3. Advanced Characterization and Computational Guidance: In-situ and operando techniques (XRD, XAS, NMR, etc.) are vital for elucidating real-time structural evolution, ion transport mechanisms, and degradation pathways in aqueous environments. Coupled with high-throughput computational screening and machine learning, these tools can accelerate the discovery and rational design of next-generation cathode materials with optimal stability, capacity, and voltage for aqueous sodium-ion batteries.
4. Full Cell Integration and Practical Assessment: Research must progress beyond half-cell studies to the development of practical full cells with well-matched anodes (e.g., NaTi2(PO4)3, activated carbon, or organic compounds). Evaluating long-term cycle life, rate capability under realistic conditions, and scaling up synthesis processes are necessary steps toward commercialization.

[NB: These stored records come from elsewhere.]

import Summits.QuantumAdvantage.AdviceFreeQNC0.CrossToProduct
import Literature.Computability.MetaComplexity.RobustHegedusLemma
import HarnessLib

/-!
# Cell qa-qnc0 — the product game of line `product`: fail patterns, potential costs, the minimum fail weight

Vocabulary of planner qa-qnc0-p1's line `product` of the route crux `RingToElim` (verbatim:
`IsElimFail`, `hdist`, `distFail`) and the lemmas of TARGET §17.1 that `stub_product`
(`LDMAPolylog → ElimHard → ProductHardPolylog`, file `ProductBound.lean`) needs, all PROVED:

* `rot0`, `elimFailBits_rot0`, `isElimFail_class0`, `isElimWin_class0` — re-staking brings every
  target class to class `0` without changing the pattern or the degree (class shift = re-staking);
* `elimFailBits_xor3`, `isElimFail_xor3`, `isElimFail_true` — the fail patterns of a fixed degree
  form an AFFINE family: the sum of THREE fail patterns is a fail pattern; the abstaining stakes
  `(0,0)` fail everywhere;
* `distFail_le`, `exists_distFail_eq` — the potential cost `distFail D z = dist(z, 𝓕_D)` is attained;
* `potential_cost` — §17.1 Lemma 2: for a zero-sum triple `g₀ ⊕ g₁ ⊕ g₂ = 0`,
  `distFail D 0 ≤ Σ_r distFail D g_r`;
* `dec2`, `fail_of_dec2`, `le_distFail_zero` — under the crux hypothesis `ElimHard` (decoder form,
  tree `Hegedus.wt`), every fail pattern of degree `≤ (log₂ ℓ)^C` has weight `≥ η₀·2^ℓ`, i.e.
  `w = distFail D 0 ≥ η₀ 2^ℓ` (a stakes-eliminator fails wherever the decoder naming its excluded
  class is right).
-/

namespace Summit.QuantumAdvantage.AdviceFreeQNC0

open Finset Literature.Computability.MetaComplexity Literature.Computability.MetaComplexity.Smolensky

variable {ℓ : ℕ}

/-! ### Vocabulary (verbatim from line `product`) -/

/-- `F` is the FAIL pattern of some stakes-eliminator of degree `≤ D` — the affine family
`𝓕_ℓ(D) = 𝟙 + C_ℓ(D)`. -/
def IsElimFail {ℓ : ℕ} (D : ℕ) (F : (Fin ℓ → Bool) → Bool) : Prop :=
  ∃ c : ℕ, ∃ a b : (Fin ℓ → Bool) → Bool, HasDeg a D ∧ HasDeg b D ∧ ∀ v, F v = elimFail c a b v

/-- Hamming distance of two Boolean functions on the cube. -/
def hdist {ℓ : ℕ} (z F : (Fin ℓ → Bool) → Bool) : ℕ := (univ.filter fun v : Fin ℓ → Bool => z v ≠ F v).card

/-- `distFail D z` = Hamming distance from the row `z` to `𝓕_ℓ(D)` (the POTENTIAL COST of showing
row `z`). -/
noncomputable def distFail {ℓ : ℕ} (D : ℕ) (z : (Fin ℓ → Bool) → Bool) : ℕ :=
  sInf {k : ℕ | ∃ F : (Fin ℓ → Bool) → Bool, IsElimFail D F ∧ hdist z F = k}

/-! ### Class `0` normal form (re-staking) -/

/-- Re-staked stakes bringing target class `c` to class `0`: identity, `(α ⊕ β, α)`, `(β, α ⊕ β)`
for `c ≡ 0, 1, 2`. -/
def rot0 (c : ℕ) (α β : Bool) : Bool × Bool :=
  if c % 3 = 0 then (α, β) else if c % 3 = 1 then (xor α β, α) else (β, xor α β)

/-- `rot0` depends on the class modulo `3`. -/
theorem rot0_mod (c : ℕ) (α β : Bool) : rot0 c α β = rot0 (c % 3) α β := by
  unfold rot0; simp only [Nat.mod_mod]

/-- The re-staking law on residues (finite check). -/
private theorem rot0_law : ∀ r t : Fin 3, ∀ α β : Bool,
    elimFailBits r.val α β t.val = elimFailBits 0 (rot0 r.val α β).1 (rot0 r.val α β).2 t.val := by
  decide

/-- **Re-staking**: the class-`c` stakes `(α, β)` fail exactly where the class-`0` stakes
`rot0 c α β` fail. -/
theorem elimFailBits_rot0 (c : ℕ) (α β : Bool) (w : ℕ) :
    elimFailBits c α β w = elimFailBits 0 (rot0 c α β).1 (rot0 c α β).2 w := by
  rw [elimFailBits_mod c, rot0_mod c, elimFailBits_mod 0 _ _ w, Nat.zero_mod]
  exact rot0_law ⟨c % 3, Nat.mod_lt _ (by norm_num)⟩ ⟨w % 3, Nat.mod_lt _ (by norm_num)⟩ α β

/-- Re-staking preserves the degree (first stake). -/
theorem hasDeg_rot0_fst {k D : ℕ} (c : ℕ) {a b : (Fin k → Bool) → Bool} (ha : HasDeg a D)
    (hb : HasDeg b D) : HasDeg (fun v => (rot0 c (a v) (b v)).1) D := by
  unfold rot0
  by_cases h0 : c % 3 = 0
  · simp only [h0, if_true]; exact ha
  · by_cases h1 : c % 3 = 1
    · simp only [h1, if_true]; exact hasDeg_xor ha hb
    · simp only [h0, h1, if_false]; exact hb

/-- Re-staking preserves the degree (second stake). -/
theorem hasDeg_rot0_snd {k D : ℕ} (c : ℕ) {a b : (Fin k → Bool) → Bool} (ha : HasDeg a D)
    (hb : HasDeg b D) : HasDeg (fun v => (rot0 c (a v) (b v)).2) D := by
  unfold rot0
  by_cases h0 : c % 3 = 0
  · simp only [h0, if_true]; exact hb
  · by_cases h1 : c % 3 = 1
    · simp only [h1, if_true]; exact ha
    · simp only [h0, h1, if_false]; exact hasDeg_xor ha hb

/-- **Every fail pattern is a class-`0` fail pattern of the same degree.** -/
theorem isElimFail_class0 {D : ℕ} {F : (Fin ℓ → Bool) → Bool} (hF : IsElimFail D F) :
    ∃ a b : (Fin ℓ → Bool) → Bool, HasDeg a D ∧ HasDeg b D ∧ ∀ v, F v = elimFail 0 a b v := by
  obtain ⟨c, a, b, ha, hb, hF⟩ := hF
  refine ⟨fun v => (rot0 c (a v) (b v)).1, fun v => (rot0 c (a v) (b v)).2,
    hasDeg_rot0_fst c ha hb, hasDeg_rot0_snd c ha hb, fun v => ?_⟩
  rw [hF v]
  exact elimFailBits_rot0 c (a v) (b v) (wt v)

/-- **Every win pattern is a class-`0` win pattern of the same degree.** -/
theorem isElimWin_class0 {D : ℕ} {h : (Fin ℓ → Bool) → Bool} (hh : IsElimWin D h) :
    ∃ a b : (Fin ℓ → Bool) → Bool, HasDeg a D ∧ HasDeg b D ∧ ∀ u, h u = !(elimFail 0 a b u) := by
  obtain ⟨c, a, b, ha, hb, hh⟩ := hh
  refine ⟨fun v => (rot0 c (a v) (b v)).1, fun v => (rot0 c (a v) (b v)).2,
    hasDeg_rot0_fst c ha hb, hasDeg_rot0_snd c ha hb, fun u => ?_⟩
  rw [hh u]
  unfold elimFail
  rw [elimFailBits_rot0 c (a u) (b u) (wt u)]

/-! ### The fail family is affine -/

/-- The XOR law on residues (finite check). -/
private theorem xor3_law : ∀ t : Fin 3, ∀ α₁ β₁ α₂ β₂ α₃ β₃ : Bool,
    xor (xor (elimFailBits 0 α₁ β₁ t.val) (elimFailBits 0 α₂ β₂ t.val)) (elimFailBits 0 α₃ β₃ t.val) =
      elimFailBits 0 (xor (xor α₁ α₂) α₃) (xor (xor β₁ β₂) β₃) t.val := by
  decide

/-- **Three class-`0` fail patterns sum to the fail pattern of the summed stakes.** -/
theorem elimFailBits_xor3 (α₁ β₁ α₂ β₂ α₃ β₃ : Bool) (w : ℕ) :
    xor (xor (elimFailBits 0 α₁ β₁ w) (elimFailBits 0 α₂ β₂ w)) (elimFailBits 0 α₃ β₃ w) =
      elimFailBits 0 (xor (xor α₁ α₂) α₃) (xor (xor β₁ β₂) β₃) w := by
  rw [elimFailBits_mod 0 α₁, elimFailBits_mod 0 α₂, elimFailBits_mod 0 α₃,
    elimFailBits_mod 0 (xor (xor α₁ α₂) α₃), Nat.zero_mod]
  exact xor3_law ⟨w % 3, Nat.mod_lt _ (by norm_num)⟩ _ _ _ _ _ _

/-- **The sum of three fail patterns of degree `≤ D` is a fail pattern of degree `≤ D`.** -/
theorem isElimFail_xor3 {D : ℕ} {F₁ F₂ F₃ : (Fin ℓ → Bool) → Bool} (h₁ : IsElimFail D F₁)
    (h₂ : IsElimFail D F₂) (h₃ : IsElimFail D F₃) :
    IsElimFail D (fun v => xor (xor (F₁ v) (F₂ v)) (F₃ v)) := by
  obtain ⟨a₁, b₁, ha₁, hb₁, e₁⟩ := isElimFail_class0 h₁
  obtain ⟨a₂, b₂, ha₂, hb₂, e₂⟩ := isElimFail_class0 h₂
  obtain ⟨a₃, b₃, ha₃, hb₃, e₃⟩ := isElimFail_class0 h₃
  refine ⟨0, fun v => xor (xor (a₁ v) (a₂ v)) (a₃ v), fun v => xor (xor (b₁ v) (b₂ v)) (b₃ v),
    hasDeg_xor (hasDeg_xor ha₁ ha₂) ha₃, hasDeg_xor (hasDeg_xor hb₁ hb₂) hb₃, fun v => ?_⟩
  show xor (xor (F₁ v) (F₂ v)) (F₃ v) =
    elimFailBits 0 (xor (xor (a₁ v) (a₂ v)) (a₃ v)) (xor (xor (b₁ v) (b₂ v)) (b₃ v)) (wt v)
  rw [e₁ v, e₂ v, e₃ v]
  exact elimFailBits_xor3 _ _ _ _ _ _ (wt v)

/-- **The abstaining stakes `(0,0)` fail everywhere**: the all-`true` row is a fail pattern. -/
theorem isElimFail_true (D : ℕ) : IsElimFail D (fun _ : Fin ℓ → Bool => true) := by
  refine ⟨0, fun _ => false, fun _ => false, hasDeg_false D, hasDeg_false D, fun v => ?_⟩
  unfold elimFail
  rw [elimFailBits_mod]
  have key : ∀ t : Fin 3, elimFailBits 0 false false t.val = true := by decide
  exact (key ⟨wt v % 3, Nat.mod_lt _ (by norm_num)⟩).symm

/-! ### Potential costs -/

/-- The potential cost is at most the distance to any fail pattern. -/
theorem distFail_le {D : ℕ} (z : (Fin ℓ → Bool) → Bool) {F : (Fin ℓ → Bool) → Bool}
    (hF : IsElimFail D F) : distFail D z ≤ hdist z F :=
  Nat.sInf_le ⟨F, hF, rfl⟩

/-- The potential cost is attained by some fail pattern. -/
theorem exists_distFail_eq (D : ℕ) (z : (Fin ℓ → Bool) → Bool) :
    ∃ F : (Fin ℓ → Bool) → Bool, IsElimFail D F ∧ hdist z F = distFail D z :=
  Nat.sInf_mem (⟨hdist z fun _ => true, fun _ => true, isElimFail_true D, rfl⟩ :
    {k : ℕ | ∃ F : (Fin ℓ → Bool) → Bool, IsElimFail D F ∧ hdist z F = k}.Nonempty)

/-- **Potential-cost lemma** (TARGET §17.1 Lemma 2): for a zero-sum triple `g₀ ⊕ g₁ ⊕ g₂ = 0`,
`w = distFail D 0 ≤ distFail D g₀ + distFail D g₁ + distFail D g₂` (the three nearest fail
patterns sum to a fail pattern, which differs from `0` only where some `g_r` differs from its
`F_r`). -/
theorem potential_cost (D : ℕ) (g₀ g₁ g₂ : (Fin ℓ → Bool) → Bool)
    (hsum : ∀ v, xor (xor (g₀ v) (g₁ v)) (g₂ v) = false) :
    distFail D (fun _ : Fin ℓ → Bool => false) ≤ distFail D g₀ + distFail D g₁ + distFail D g₂ := by
  obtain ⟨F₀, hF₀, e₀⟩ := exists_distFail_eq D g₀
  obtain ⟨F₁, hF₁, e₁⟩ := exists_distFail_eq D g₁
  obtain ⟨F₂, hF₂, e₂⟩ := exists_distFail_eq D g₂
  rw [← e₀, ← e₁, ← e₂]
  refine le_trans (distFail_le _ (isElimFail_xor3 hF₀ hF₁ hF₂)) ?_
  unfold hdist
  refine le_trans (card_le_card ?_) (le_trans (card_union_le _ _)
    (add_le_add (card_union_le _ _) le_rfl))
  intro v hv
  simp only [mem_filter, mem_univ, true_and, mem_union] at hv ⊢
  have h := hsum v
  by_contra hne
  simp only [not_or, not_not] at hne
  obtain ⟨⟨h0, h1⟩, h2⟩ := hne
  apply hv
  rw [← h0, ← h1, ← h2, h]

/-! ### The minimum fail weight under `ElimHard` -/

/-- The decoder naming the class a pair of class-`0` stakes bets against:
`(1,0) ↦ 0`, `(0,1) ↦ 2`, `(1,1) ↦ 1`, abstention `(0,0) ↦ 0`. -/
def dec2 (α β : Bool) : ℕ := if α then (if β then 1 else 0) else (if β then 2 else 0)

/-- **Where the decoder is right, the stakes fail.** -/
theorem fail_of_dec2 (α β : Bool) (w : ℕ) (h : dec2 α β % 3 = w % 3) :
    elimFailBits 0 α β w = true := by
  rw [elimFailBits_mod, Nat.zero_mod, ← h]
  cases α <;> cases β <;> decide

/-- The decoder in the `ZMod 2`-valued form of the crux hypothesis. -/
def dec2Z (x y : ZMod 2) : ℕ := dec2 (decide (x = 1)) (decide (y = 1))

/-- The `ZMod 2`-valued indicator of a Boolean function (`HasDeg f D` is `indZ f ∈ lowDeg _ _ D`). -/
def indZ {k : ℕ} (f : (Fin k → Bool) → Bool) : CubeFn (ZMod 2) k := fun u => if f u = true then 1 else 0

/-- Indicator bookkeeping: the decoder reads the stakes off their indicators. -/
private theorem dec2Z_indZ {k : ℕ} (a b : (Fin k → Bool) → Bool) (u : Fin k → Bool) :
    dec2Z (indZ a u) (indZ b u) = dec2 (a u) (b u) := by
  unfold dec2Z indZ
  cases a u <;> cases b u <;> decide

/-- **`ElimHard` bounds the minimum fail weight**: if every degree-`≤ (log₂ n)^C` decoder-eliminator
on `n ≥ n₀` bits is wrong on `≥ η₀·2ⁿ` inputs, then every fail pattern of degree `≤ (log₂ ℓ)^C`,
`ℓ ≥ n₀`, has weight `≥ η₀·2^ℓ`: `η₀·2^ℓ ≤ distFail D 0`. -/
theorem le_distFail_zero {η₀ : ℝ} {C n₀ : ℕ}
    (hE : ∀ n ≥ n₀, ∀ a b : CubeFn (ZMod 2) n,
      a ∈ lowDeg (ZMod 2) n ((Nat.log 2 n) ^ C) → b ∈ lowDeg (ZMod 2) n ((Nat.log 2 n) ^ C) →
        ∀ dec : ZMod 2 → ZMod 2 → ℕ,
          η₀ * (2 : ℝ) ^ n ≤ ((univ.filter fun u : Fin n → Bool =>
            dec (a u) (b u) % 3 = Hegedus.wt u % 3).card : ℝ))
    (hℓ : n₀ ≤ ℓ) {D : ℕ} (hD : D ≤ (Nat.log 2 ℓ) ^ C) :
    η₀ * (2 : ℝ) ^ ℓ ≤ (distFail D (fun _ : Fin ℓ → Bool => false) : ℝ) := by
  obtain ⟨F, hF, hdF⟩ := exists_distFail_eq D (fun _ : Fin ℓ → Bool => false)
  obtain ⟨a, b, ha, hb, e⟩ := isElimFail_class0 hF
  have h := hE ℓ hℓ (indZ a) (indZ b) (lowDeg_mono hD ha) (lowDeg_mono hD hb) dec2Z
  rw [← hdF]
  refine le_trans h ?_
  unfold hdist
  exact_mod_cast card_le_card fun u hu => by
    have hu' : dec2Z (indZ a u) (indZ b u) % 3 = Hegedus.wt u % 3 := (Finset.mem_filter.1 hu).2
    rw [dec2Z_indZ] at hu'
    refine Finset.mem_filter.2 ⟨Finset.mem_univ _, ?_⟩
    rw [e u]
    unfold elimFail
    rw [fail_of_dec2 (a u) (b u) (wt u) hu']
    exact Bool.false_ne_true

end Summit.QuantumAdvantage.AdviceFreeQNC0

In conclusion, while significant progress has been made, the field of aqueous sodium-ion batteries continues to offer rich opportunities for innovation in cathode material science. Through continued interdisciplinary efforts in materials chemistry, electrochemistry, and engineering, aqueous sodium-ion batteries have the potential to become a cornerstone technology for grid-scale energy storage and other applications where safety, cost, and sustainability are paramount.